**What is expected**
Some lines in the listing below may include the string "hsub₂". How many are there? Give only the number.

**Raw data**
import Summits.Ventures.Crystal3D.Theorems.StickyWulffConstantCoaxialWallLawPayerTwinTwoPlateRowA
import Summits.Ventures.Crystal3D.Theorems.StickyWulffConstantCoaxialWallLawPayerAssemblyUnif
import Summits.Ventures.Crystal3D.Theorems.StickyWulffConstantCoaxialWallLawLedgerWithDefs
import HarnessLib

/-!
# The twin rung under the (A) census row — IN THE EXPLICIT-CONSTANT CURRENCY `TwoSlabLedgerWith K 10 q`

HONEST FRAMING. Venture `Summits/Ventures/Crystal3D` (cell `crystal3d-full`), helper `--supports` the crux
`CoaxialWallLaw` of `route-Ventures-StickyWulffConstant` (REGISTERED line `WallLedgerF`).  Rung credit; F-C1 not
moved; inputs `KissingGap δ`, `KissingClassification δ` and the census row BY NAME; nothing about the crux is claimed.
cf-p1 DECISION (lxvii) (2026-08-29T00:13:52Z): restatement programme for lane F's uniformity debt F-U
(`∃ C, CoaxialTwoSlabAdhesionUnifAt C 10`), ROW CONE (owner 19481-p1).  This file is `…PayerTwinTwoPlateRowA` with the
proof bodies VERBATIM and the one pair-dependent line `obtain ⟨C, hC⟩ := twoSlab_cross_le_of_deficit A₁ t₁ A₂ t₂ 10 _`
replaced by the ABSOLUTE constant of `twoSlab_cross_le_of_deficit_unif` (`…PayerAssemblyUnif`); conclusions in the
currency `TwoSlabLedgerWith K 10 q A₁ t₁ A₂ t₂` (`…CoaxialWallLawLedgerWithDefs`) with `K` quantified BEFORE the pair:

* **`coaxialTwoSlabAdhesion_general_twin_rowA_with`** — charge `(√6/s_F)·sin θ`;
* **`coaxialTwoSlabAdhesion_general_twin_of_rowA_with`** — `s_F ≤ 2√6`: charge `½·sin θ` (`twoSlabLedgerWith_anti`).
WHAT THIS IS NOT: not the census; F-C1 not moved; the existential versions in `…PayerTwinTwoPlateRowA` are untouched.
-/

noncomputable section

namespace Summit.Ventures.Crystal3D.Theorems

open Summit.Ventures.Crystal3D Finset
open Literature.MathematicalPhysics.StatisticalMechanics (fccStacking barlowStacking IsHaggSeq
  contactDeficiency)
open scoped InnerProductSpace

section Row

variable (ver : WordVersion) {δ : ℝ} (hg : KissingGap δ) (hc : KissingClassification δ) {sF : ℝ} (hsF : 0 < sF)
include hg hc hsF

open scoped Classical in
/-- **The twin rung under the census row, explicit constant, charge `(√6/s_F)·sin θ`.**  One `K` (depending on the
version, `δ`, `s_F` only) for ALL twin pairs in all shared frames.  Proof of `coaxialTwoSlabAdhesion_general_twin_rowA`
verbatim. -/
theorem coaxialTwoSlabAdhesion_general_twin_rowA_with : ∃ K : ℝ,
    ∀ (A₁ : EuclideanSpace ℝ (Fin 3) ≃ₗᵢ[ℝ] EuclideanSpace ℝ (Fin 3)) (t₁ : EuclideanSpace ℝ (Fin 3))
      (A₂ : EuclideanSpace ℝ (Fin 3) ≃ₗᵢ[ℝ] EuclideanSpace ℝ (Fin 3)) (t₂ : EuclideanSpace ℝ (Fin 3))
      (L : EuclideanSpace ℝ (Fin 3) ≃ₗᵢ[ℝ] EuclideanSpace ℝ (Fin 3)) (s₁ s₂ : EuclideanSpace ℝ (Fin 3))
      (σ σ' : ℤ → ℤ), IsHaggSeq σ → IsHaggSeq σ' →
    (fun p => A₁ p + t₁) '' fccStacking 1 (Real.sqrt (2 / 3)) ⊆
      (fun p => L p + s₁) '' barlowStacking 1 (Real.sqrt (2 / 3)) σ →
    (fun p => A₂ p + t₂) '' fccStacking 1 (Real.sqrt (2 / 3)) ⊆
      (fun p => L p + s₂) '' barlowStacking 1 (Real.sqrt (2 / 3)) σ' →
    A₁ '' fccStacking 1 (Real.sqrt (2 / 3)) ≠ A₂ '' fccStacking 1 (Real.sqrt (2 / 3)) →
    (∀ F : Bool → (EuclideanSpace ℝ (Fin 3) ≃ₗᵢ[ℝ] EuclideanSpace ℝ (Fin 3)),
      ((F false = L ∧ F true = (ℝ ∙ EuclideanSpace.single (2 : Fin 3) (1 : ℝ)).reflection.trans L) ∨
        (F false = (ℝ ∙ EuclideanSpace.single (2 : Fin 3) (1 : ℝ)).reflection.trans L ∧ F true = L)) →
      LocalEndRowA ver sF ⟨F false, inPlaneRoots (F false) 1⟩ ⟨F true, inPlaneRoots (F true) (-1)⟩) →
    TwoSlabLedgerWith K 10 ((Real.sqrt 6 / sF) * Real.sqrt (1 - ⟪L (EuclideanSpace.single (2 : Fin 3) (1 : ℝ)),
      (EuclideanSpace.single (2 : Fin 3) (1 : ℝ))⟫_ℝ ^ 2)) A₁ t₁ A₂ t₂ := by
  obtain ⟨KA, hKA0, hKA⟩ := twoSlab_cross_le_of_deficit_unif
  set K : ℝ := 24 * (12 * Real.sqrt 2 * Real.pi + 36 * 10 + 55440) with hK
  refine ⟨KA * (1 + 10) + (K / sF) / 2, ?_⟩
  intro A₁ t₁ A₂ t₂ L s₁ s₂ σ σ' hσ hσ' hsub₁ hsub₂ htwin hrow
  set e₃ : EuclideanSpace ℝ (Fin 3) := EuclideanSpace.single (2 : Fin 3) (1 : ℝ) with he₃
  set RL : EuclideanSpace ℝ (Fin 3) ≃ₗᵢ[ℝ] EuclideanSpace ℝ (Fin 3) :=
    (ℝ ∙ EuclideanSpace.single (2 : Fin 3) (1 : ℝ)).reflection.trans L with hRL
  -- the pair is a twin pair in the frame: `σ 0 ≠ σ' 0`
  have htw : σ 0 ≠ σ' 0 := by
    intro heq
    obtain ⟨-, e₁⟩ := linear_image_eq_frame_of_subset A₁ L t₁ s₁ hσ hsub₁
    obtain ⟨-, e₂⟩ := linear_image_eq_frame_of_subset A₂ L t₂ s₂ hσ' hsub₂
    exact htwin (by rw [e₁, e₂, heq])
  -- normal form: the grains are `F false·Λ₀ + s₁`, `F true·Λ₀ + s₂` with `{F false, F true} = {L, L∘R}`
  have hnorm : ∃ F : Bool → (EuclideanSpace ℝ (Fin 3) ≃ₗᵢ[ℝ] EuclideanSpace ℝ (Fin 3)),
      ((F false = L ∧ F true = RL) ∨ (F false = RL ∧ F true = L)) ∧
      (fun q => A₁ q + t₁) '' fccStacking 1 (Real.sqrt (2 / 3)) =
        (fun q => F false q + s₁) '' fccStacking 1 (Real.sqrt (2 / 3)) ∧
      (fun q => A₂ q + t₂) '' fccStacking 1 (Real.sqrt (2 / 3)) =
        (fun q => F true q + s₂) '' fccStacking 1 (Real.sqrt (2 / 3)) := by
    rcases hσ 0 with h1 | hm1
    · have hm1' : σ' 0 = -1 := (hσ' 0).resolve_left fun h' => htw (h1.trans h'.symm)
      have e₁ := coaxial_frame_eq_fcc_of_one A₁ t₁ L s₁ hσ hsub₁ h1
      obtain ⟨e₂, -⟩ := coaxial_frame_eq_fcc_of_neg_one A₂ t₂ L s₂ hσ' hsub₂ hm1'
      exact ⟨fun c => cond c RL L, Or.inl ⟨rfl, rfl⟩, e₁, e₂⟩
    · have h1' : σ' 0 = 1 := (hσ' 0).resolve_right fun h' => htw (hm1.trans h'.symm)
      obtain ⟨e₁, -⟩ := coaxial_frame_eq_fcc_of_neg_one A₁ t₁ L s₁ hσ hsub₁ hm1
      have e₂ := coaxial_frame_eq_fcc_of_one A₂ t₂ L s₂ hσ' hsub₂ h1'
      exact ⟨fun c => cond c L RL, Or.inr ⟨rfl, rfl⟩, e₁, e₂⟩
  obtain ⟨F, hF, e₁, e₂⟩ := hnorm
  obtain ⟨n, hn⟩ : ∃ n : EuclideanSpace ℝ (Fin 3), n = L e₃ ∨ n = -L e₃ := ⟨L e₃, Or.inl rfl⟩
  -- the three rising in-plane classes of the bottom frame carry `√3 sin θ`
  set s : ℝ := Real.sqrt (1 - ⟪L e₃, e₃⟫_ℝ ^ 2) with hs
  have hs0 : 0 ≤ s := Real.sqrt_nonneg _
  have h63 : Real.sqrt 6 * s ≤
      Real.sqrt 2 * ∑ r ∈ fccSlots.filter (fun r => ⟪F false r, n⟫_ℝ = 0 ∧ 0 < (F false r) 2), (F false r) 2 := by
    have key := sum_inPlane_rising_ge L F hF hn
    have e : Real.sqrt 6 = Real.sqrt 2 * Real.sqrt 3 := by
      rw [← Real.sqrt_mul (by norm_num : (0:ℝ) ≤ 2)]; norm_num
    rw [e, mul_assoc]
    exact mul_le_mul_of_nonneg_left key (Real.sqrt_nonneg _)
  -- the deficit ledger and the constant
  have hK0 : 0 ≤ K := by positivity
  have hC := hKA A₁ t₁ A₂ t₂ 10 le_rfl
  intro h hh ρ hρ X P₁ P₂ hX hP₁X hP₂X₁ hcyl hP₁ hP₂
  have hP₂X : P₂ ⊆ X := hP₂X₁.trans sdiff_subset
  have hρ0 : (0 : ℝ) ≤ ρ := by linarith
  have hP₁' := hP₁
  have hP₂' := hP₂
  simp only [e₁, e₂] at hP₁' hP₂'
  -- the cell under the row
  have hcellpay := wordNet_twin_payers_ge_twoPlate_rowA ver hg hc L F hF hn (hrow F hF) s₁ s₂ X P₁ P₂ 10 h ρ
    le_rfl hh hρ hX hcyl hP₁X hP₂X hP₁' hP₂'
  -- the window's pooled deficiency dominates the payers' part
  set W := X.filter (fun z => -(10 : ℝ) - 2 ≤ z 2 ∧ z 2 ≤ h + 10 + 2) with hW
  have hdef0 : ∀ z ∈ X, (0 : ℝ) ≤ 12 - ((X.filter fun q => dist z q = 1).card : ℝ) := by
    intro z _
    have := card_filter_dist_eq_one_le_twelve X hX z
    have : ((X.filter fun q => dist z q = 1).card : ℝ) ≤ 12 := by exact_mod_cast this
    linarith
  have hPW : ∑ z ∈ X.filter (fun z => (X.filter fun q => dist z q = 1).card ≤ 11 ∧
        -(10 : ℝ) - 2 ≤ z 2 ∧ z 2 ≤ h + 10 + 2), ((12 : ℝ) - ((X.filter fun q => dist z q = 1).card : ℝ)) ≤
      ∑ z ∈ W, ((12 : ℝ) - ((X.filter fun q => dist z q = 1).card : ℝ)) :=
    sum_le_sum_of_subset_of_nonneg (fun z hz => by
        obtain ⟨hzX, -, h1, h2⟩ := mem_filter.1 hz
        exact mem_filter.2 ⟨hzX, h1, h2⟩)
      fun z hz _ => hdef0 z (mem_filter.1 hz).1
  -- the hypothesis of the deficit ledger with `c = 2√6 s / sF`
  have hpay : (2 * Real.sqrt 6 * s / sF) * Real.pi * ρ ^ 2 - (K / sF) * (1 + h) * ρ ≤
      ∑ z ∈ W, ((12 : ℝ) - ((X.filter fun q => dist z q = 1).card : ℝ)) := by
    have hπρ : 0 ≤ Real.pi * ρ ^ 2 := by positivity
    have hflux' : 2 * (Real.sqrt 6 * s * Real.pi * ρ ^ 2) ≤
        2 * (Real.sqrt 2 * (∑ r ∈ fccSlots.filter (fun r => ⟪F false r, n⟫_ℝ = 0 ∧ 0 < (F false r) 2), (F false r) 2) *
          Real.pi * ρ ^ 2) := by
      have := mul_le_mul_of_nonneg_right h63 hπρ
      nlinarith only [this]
    have hKh : K * ρ ≤ K * (1 + h) * ρ := by
      have := mul_nonneg (mul_nonneg hK0 hh) hρ0; linarith only [this]
    -- `2√6 s πρ² − K(1+h)ρ ≤ sF · Σ_W`
    have h1 : 2 * Real.sqrt 6 * s * Real.pi * ρ ^ 2 - K * (1 + h) * ρ ≤
        sF * ∑ z ∈ W, ((12 : ℝ) - ((X.filter fun q => dist z q = 1).card : ℝ)) := by
      have hsW : sF * ∑ z ∈ X.filter (fun z => (X.filter fun q => dist z q = 1).card ≤ 11 ∧
            -(10 : ℝ) - 2 ≤ z 2 ∧ z 2 ≤ h + 10 + 2), ((12 : ℝ) - ((X.filter fun q => dist z q = 1).card : ℝ)) ≤
          sF * ∑ z ∈ W, ((12 : ℝ) - ((X.filter fun q => dist z q = 1).card : ℝ)) :=
        mul_le_mul_of_nonneg_left hPW hsF.le
      linarith only [hcellpay, hflux', hKh, hsW]
    -- divide by `sF`
    have h2 : (2 * Real.sqrt 6 * s / sF) * Real.pi * ρ ^ 2 - (K / sF) * (1 + h) * ρ =
        (2 * Real.sqrt 6 * s * Real.pi * ρ ^ 2 - K * (1 + h) * ρ) / sF := by
      field_simp
    rw [h2, div_le_iff₀ hsF]
    linarith only [h1]
  have key := hC h hh ρ hρ X P₁ P₂ hX hP₁X hP₂X₁ hcyl hP₁ hP₂ (2 * Real.sqrt 6 * s / sF) (K / sF)
    (div_nonneg hK0 hsF.le) hpay
  have e : (2 * Real.sqrt 6 * s / sF) / 2 = Real.sqrt 6 / sF * s := by ring
  rw [e] at key
  exact key

open scoped Classical in
/-- **The twin rung at `½·sin θ` from a row with `s_F ≤ 2√6`, explicit constant**: one `K` for ALL twin pairs in all
shared frames, `TwoSlabLedgerWith K 10 (½·sin θ) A₁ t₁ A₂ t₂`. -/
theorem coaxialTwoSlabAdhesion_general_twin_of_rowA_with (hsF' : sF ≤ 2 * Real.sqrt 6) : ∃ K : ℝ,
    ∀ (A₁ : EuclideanSpace ℝ (Fin 3) ≃ₗᵢ[ℝ] EuclideanSpace ℝ (Fin 3)) (t₁ : EuclideanSpace ℝ (Fin 3))
      (A₂ : EuclideanSpace ℝ (Fin 3) ≃ₗᵢ[ℝ] EuclideanSpace ℝ (Fin 3)) (t₂ : EuclideanSpace ℝ (Fin 3))
      (L : EuclideanSpace ℝ (Fin 3) ≃ₗᵢ[ℝ] EuclideanSpace ℝ (Fin 3)) (s₁ s₂ : EuclideanSpace ℝ (Fin 3))
      (σ σ' : ℤ → ℤ), IsHaggSeq σ → IsHaggSeq σ' →
    (fun p => A₁ p + t₁) '' fccStacking 1 (Real.sqrt (2 / 3)) ⊆
      (fun p => L p + s₁) '' barlowStacking 1 (Real.sqrt (2 / 3)) σ →
    (fun p => A₂ p + t₂) '' fccStacking 1 (Real.sqrt (2 / 3)) ⊆
      (fun p => L p + s₂) '' barlowStacking 1 (Real.sqrt (2 / 3)) σ' →
    A₁ '' fccStacking 1 (Real.sqrt (2 / 3)) ≠ A₂ '' fccStacking 1 (Real.sqrt (2 / 3)) →
    (∀ F : Bool → (EuclideanSpace ℝ (Fin 3) ≃ₗᵢ[ℝ] EuclideanSpace ℝ (Fin 3)),
      ((F false = L ∧ F true = (ℝ ∙ EuclideanSpace.single (2 : Fin 3) (1 : ℝ)).reflection.trans L) ∨
        (F false = (ℝ ∙ EuclideanSpace.single (2 : Fin 3) (1 : ℝ)).reflection.trans L ∧ F true = L)) →
      LocalEndRowA ver sF ⟨F false, inPlaneRoots (F false) 1⟩ ⟨F true, inPlaneRoots (F true) (-1)⟩) →
    TwoSlabLedgerWith K 10 ((1 / 2 : ℝ) * Real.sqrt (1 - ⟪L (EuclideanSpace.single (2 : Fin 3) (1 : ℝ)),
      (EuclideanSpace.single (2 : Fin 3) (1 : ℝ))⟫_ℝ ^ 2)) A₁ t₁ A₂ t₂ := by
  set e₃ : EuclideanSpace ℝ (Fin 3) := EuclideanSpace.single (2 : Fin 3) (1 : ℝ) with he₃
  obtain ⟨K, hK⟩ := coaxialTwoSlabAdhesion_general_twin_rowA_with ver hg hc hsF
  refine ⟨K, ?_⟩
  intro A₁ t₁ A₂ t₂ L s₁ s₂ σ σ' hσ hσ' hsub₁ hsub₂ htwin hrow
  have hmain := hK A₁ t₁ A₂ t₂ L s₁ s₂ σ σ' hσ hσ' hsub₁ hsub₂ htwin hrow
  have hs0 : 0 ≤ Real.sqrt (1 - ⟪L e₃, e₃⟫_ℝ ^ 2) := Real.sqrt_nonneg _
  have hc' : (1 / 2 : ℝ) * Real.sqrt (1 - ⟪L e₃, e₃⟫_ℝ ^ 2) ≤ Real.sqrt 6 / sF * Real.sqrt (1 - ⟪L e₃, e₃⟫_ℝ ^ 2) := by
    refine mul_le_mul_of_nonneg_right ?_ hs0
    rw [le_div_iff₀ hsF]
    linarith only [hsF']
  exact twoSlabLedgerWith_anti hc' hmain

end Row

end Summit.Ventures.Crystal3D.Theorems

end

**Output for this exercise**
6